Re: [PATCH v2 1/3] read-cache: speed up index load through parallelization

Junio C Hamano <gitster@xxxxxxxxx> · Wed, 29 Aug 2018 10:14:24 -0700

Ben Peart <Ben.Peart@xxxxxxxxxxxxx> writes:

> diff --git a/Documentation/config.txt b/Documentation/config.txt
> index 1c42364988..79f8296d9c 100644
> --- a/Documentation/config.txt
> +++ b/Documentation/config.txt
> @@ -2391,6 +2391,12 @@ imap::
>  	The configuration variables in the 'imap' section are described
>  	in linkgit:git-imap-send[1].
>  
> +index.threads::
> +	Specifies the number of threads to spawn when loading the index.
> +	This is meant to reduce index load time on multiprocessor machines.
> +	Specifying 0 or 'true' will cause Git to auto-detect the number of
> +	CPU's and set the number of threads accordingly.
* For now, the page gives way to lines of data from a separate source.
import Mathlib

/-!
# Singular-layer energy bounds for the leaf-function part of the mean-flow response

Solo-blind programme, steady door R4c, paper §24.17 (g-vii)(6) and hypothesis (c2)₁.

Writing the `m = 0` response as a leaf function `Φ(ψ₀)` plus an oscillating part and eliminating
the latter, the leaf-function part obeys `c_a Φ'' + ν k Φ'''' + … = G`, where the coefficient
`c_a` (the circulation / commutator coefficient `c_H` of §24.16) is `> 0` on a non-degenerate band
of an inertially forced, non-Arnold carrier and `≡ 0` for an Euler-equilibrium carrier.
Abstractly this is `c • u + ν • A u = g` with `A` positive semidefinite on a real inner product
space.  The three estimates below organise the limit `ν → 0`:

* `norm_le_of_coercive_layer` : `‖u‖ ≤ ‖g‖ / c`, uniformly in `ν ≥ 0` (no such bound at `c = 0`);
* `layer_energy_le` / `layer_gradient_sq_le` : `ν ⟪A u, u⟫ ≤ ‖g‖² / c`, i.e. with `⟪A v, v⟫ = ‖D v‖²`
  the "gradient" obeys `ν ‖D u‖² ≤ ‖g‖² / c` — the `ν^{-1/2}` growth of response gradients for rough
  data (the contact kink of the Thomas–Fermi pattern);
* `norm_sub_limit_le` : with `u₀ := c⁻¹ • g`, `‖u - u₀‖ ≤ ν ‖A u₀‖ / c` — for smooth data the
  viscous term is a regular perturbation and the response converges at rate `ν / c`.
-/

namespace Summit.AnomalousDissipation.AnomalousDissipation.Theorems

open scoped InnerProductSpace

variable {E : Type*} [NormedAddCommGroup E] [InnerProductSpace ℝ E]

/-- The basic identity: pairing `c • u + ν • A u = g` with `u`. -/
theorem layer_pairing_identity (c ν : ℝ) (A : E →ₗ[ℝ] E) (u g : E)
    (h : c • u + ν • A u = g) : c * ‖u‖ ^ 2 + ν * ⟪A u, u⟫_ℝ = ⟪g, u⟫_ℝ := by
  have h1 : ⟪c • u + ν • A u, u⟫_ℝ = ⟪g, u⟫_ℝ := by rw [h]
  rw [inner_add_left, real_inner_smul_left, real_inner_smul_left, real_inner_self_eq_norm_sq] at h1
  exact h1

/-- Uniform-in-`ν` a-priori bound: if `c > 0`, `ν ≥ 0`, `A ≥ 0` and `c • u + ν • A u = g`, then
`‖u‖ ≤ ‖g‖ / c`. -/
theorem norm_le_of_coercive_layer (c ν : ℝ) (hc : 0 < c) (hν : 0 ≤ ν) (A : E →ₗ[ℝ] E)
    (hA : ∀ v, 0 ≤ ⟪A v, v⟫_ℝ) (u g : E) (h : c • u + ν • A u = g) : ‖u‖ ≤ ‖g‖ / c := by
  have hid := layer_pairing_identity c ν A u g h
  have h2 : ⟪g, u⟫_ℝ ≤ ‖g‖ * ‖u‖ := real_inner_le_norm g u
  have h3 : 0 ≤ ν * ⟪A u, u⟫_ℝ := mul_nonneg hν (hA u)
  have key : c * ‖u‖ ^ 2 ≤ ‖g‖ * ‖u‖ := by nlinarith
  rw [le_div_iff₀ hc]
  rcases eq_or_lt_of_le (norm_nonneg u) with hu | hu
  · rw [← hu]; simp
  · have : c * ‖u‖ ≤ ‖g‖ := by
      have hk : (c * ‖u‖) * ‖u‖ ≤ ‖g‖ * ‖u‖ := by nlinarith
      exact le_of_mul_le_mul_right hk hu
    linarith [this]

/-- Energy in the layer: `ν ⟪A u, u⟫ ≤ ‖g‖² / c`. -/
theorem layer_energy_le (c ν : ℝ) (hc : 0 < c) (hν : 0 ≤ ν) (A : E →ₗ[ℝ] E)
    (hA : ∀ v, 0 ≤ ⟪A v, v⟫_ℝ) (u g : E) (h : c • u + ν • A u = g) :
    ν * ⟪A u, u⟫_ℝ ≤ ‖g‖ ^ 2 / c := by
  have hid := layer_pairing_identity c ν A u g h
  have hu := norm_le_of_coercive_layer c ν hc hν A hA u g h
  have h2 : ⟪g, u⟫_ℝ ≤ ‖g‖ * ‖u‖ := real_inner_le_norm g u
  have h4 : ‖g‖ * ‖u‖ ≤ ‖g‖ * (‖g‖ / c) := mul_le_mul_of_nonneg_left hu (norm_nonneg g)
  have h5 : ‖g‖ * (‖g‖ / c) = ‖g‖ ^ 2 / c := by ring
  have h6 : 0 ≤ c * ‖u‖ ^ 2 := by positivity
  linarith

/-- Gradient form of the layer energy: if `⟪A v, v⟫ = ‖D v‖²` for a linear `D`, then
`ν ‖D u‖² ≤ ‖g‖² / c` — response gradients grow at most like `ν^{-1/2}` for rough data. -/
theorem layer_gradient_sq_le {F : Type*} [NormedAddCommGroup F] [InnerProductSpace ℝ F]
    (c ν : ℝ) (hc : 0 < c) (hν : 0 ≤ ν) (A : E →ₗ[ℝ] E) (D : E →ₗ[ℝ] F)
    (hAD : ∀ v, ⟪A v, v⟫_ℝ = ‖D v‖ ^ 2) (u g : E) (h : c • u + ν • A u = g) :
    ν * ‖D u‖ ^ 2 ≤ ‖g‖ ^ 2 / c := by
  have hA : ∀ v, 0 ≤ ⟪A v, v⟫_ℝ := fun v => by rw [hAD v]; positivity
  have := layer_energy_le c ν hc hν A hA u g h
  rw [hAD u] at this
  exact this

/-- Regular perturbation for smooth data: with `u₀ := c⁻¹ • g` (the inviscid response),
`‖u - u₀‖ ≤ ν ‖A u₀‖ / c`.  For a kink in the data `A u₀` is unbounded and only the two energy
bounds above survive. -/
theorem norm_sub_limit_le (c ν : ℝ) (hc : 0 < c) (hν : 0 ≤ ν) (A : E →ₗ[ℝ] E)
    (hA : ∀ v, 0 ≤ ⟪A v, v⟫_ℝ) (u g : E) (h : c • u + ν • A u = g) :
    ‖u - c⁻¹ • g‖ ≤ ν * ‖A (c⁻¹ • g)‖ / c := by
  have hc0 : c ≠ 0 := hc.ne'
  have h' : c • (u - c⁻¹ • g) + ν • A (u - c⁻¹ • g) = -(ν • A (c⁻¹ • g)) := by
    rw [smul_sub, map_sub, smul_sub, smul_smul, mul_inv_cancel₀ hc0, one_smul]
    have : c • u + ν • A u - g - ν • A (c⁻¹ • g) = -(ν • A (c⁻¹ • g)) := by rw [h]; abel
    rw [← this]; abel
  have := norm_le_of_coercive_layer c ν hc hν A hA (u - c⁻¹ • g) (-(ν • A (c⁻¹ • g))) h'
  rw [norm_neg, norm_smul, Real.norm_eq_abs, abs_of_nonneg hν] at this
  exact this

/-- The dichotomy in one statement: at `c > 0` the response is bounded by `‖g‖ / c` for every
`ν ≥ 0` and converges to the inviscid response at rate `ν ‖A u₀‖ / c`. -/
theorem coercive_layer_summary (c ν : ℝ) (hc : 0 < c) (hν : 0 ≤ ν) (A : E →ₗ[ℝ] E)
    (hA : ∀ v, 0 ≤ ⟪A v, v⟫_ℝ) (u g : E) (h : c • u + ν • A u = g) :
    ‖u‖ ≤ ‖g‖ / c ∧ ν * ⟪A u, u⟫_ℝ ≤ ‖g‖ ^ 2 / c ∧ ‖u - c⁻¹ • g‖ ≤ ν * ‖A (c⁻¹ • g)‖ / c :=
  ⟨norm_le_of_coercive_layer c ν hc hν A hA u g h, layer_energy_le c ν hc hν A hA u g h,
    norm_sub_limit_le c ν hc hν A hA u g h⟩

end Summit.AnomalousDissipation.AnomalousDissipation.Theorems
Defaults to 'true'.

"0 or 'true' means 'auto'" made me go "Huh?"

The "Huh?"  I initially felt comes from the fact that usually 0 and
false are interchangeable, but for this particular application,
"disabling" the threading means setting the count to one (not zero),
leaving us zero as a usable "special value" to signal 'auto'.

So the end result does make sense, especially with this bit ...

> diff --git a/config.c b/config.c
> index 9a0b10d4bc..3bda124550 100644
> --- a/config.c
> +++ b/config.c
> @@ -2289,6 +2289,20 @@ int git_config_get_fsmonitor(void)
> ...
> +	if (!git_config_get_bool_or_int("index.threads", &is_bool, &val)) {
> +		if (is_bool)
> +			return val ? 0 : 1;
> +		else
> +			return val;

... which says "'0' and 'true' are the same and yields 0, '1' and
'false' yields 1, and '2' and above will give the int".  

Adding something like

	You can disable multi-threaded code by setting this variable
	to 'false' (or 1).

may reduce the risk of a similar "Huh?" reaction by other readers.

> +struct load_cache_entries_thread_data
> +{
> +	pthread_t pthread;
> +	struct index_state *istate;
> +	struct mem_pool *ce_mem_pool;
> +	int offset, nr;
> +	void *mmap;
> +	unsigned long start_offset;
> +	struct strbuf previous_name_buf;
> +	struct strbuf *previous_name;
> +	unsigned long consumed;	/* return # of bytes in index file processed */
> +};

We saw that Duy's "let's not use strbuf to remember the previous
name but instead use the previous ce" approach gave us a nice
performance boost; I wonder if we can build on that idea here?

One possible approach might be to create one ce per "block" in the
pre-scanning thread and use that ce as the "previous one" in the
per-thread data before spawning a worker.

> +static unsigned long load_cache_entries(struct index_state *istate,
> +			void *mmap, size_t mmap_size, unsigned long src_offset)
> +{
> +	struct strbuf previous_name_buf = STRBUF_INIT, *previous_name;
> +	struct load_cache_entries_thread_data *data;
> +	int nr_threads, cpus, ce_per_thread;
> +	unsigned long consumed;
> +	int i, thread;
> +
> +	nr_threads = git_config_get_index_threads();
> +	if (!nr_threads) {
> +		cpus = online_cpus();
> +		nr_threads = istate->cache_nr / THREAD_COST;

Here, nr_threads could become 0 with a small index, but any value
below 2 makes us call load_all_cache_entries() by the main thread
(and the value of nr_thread is not used anyore), it is fine.  Of
course, forced test will set it to 2 so there is no problem, either.

OK.

> +	/* a little sanity checking */
> +	if (istate->name_hash_initialized)
> +		die("the name hash isn't thread safe");

If it is a programming error to call into this codepath without
initializing the name_hash, which I think is the case, this is
better done with BUG("").

The remainder of the patch looked good.  Thanks.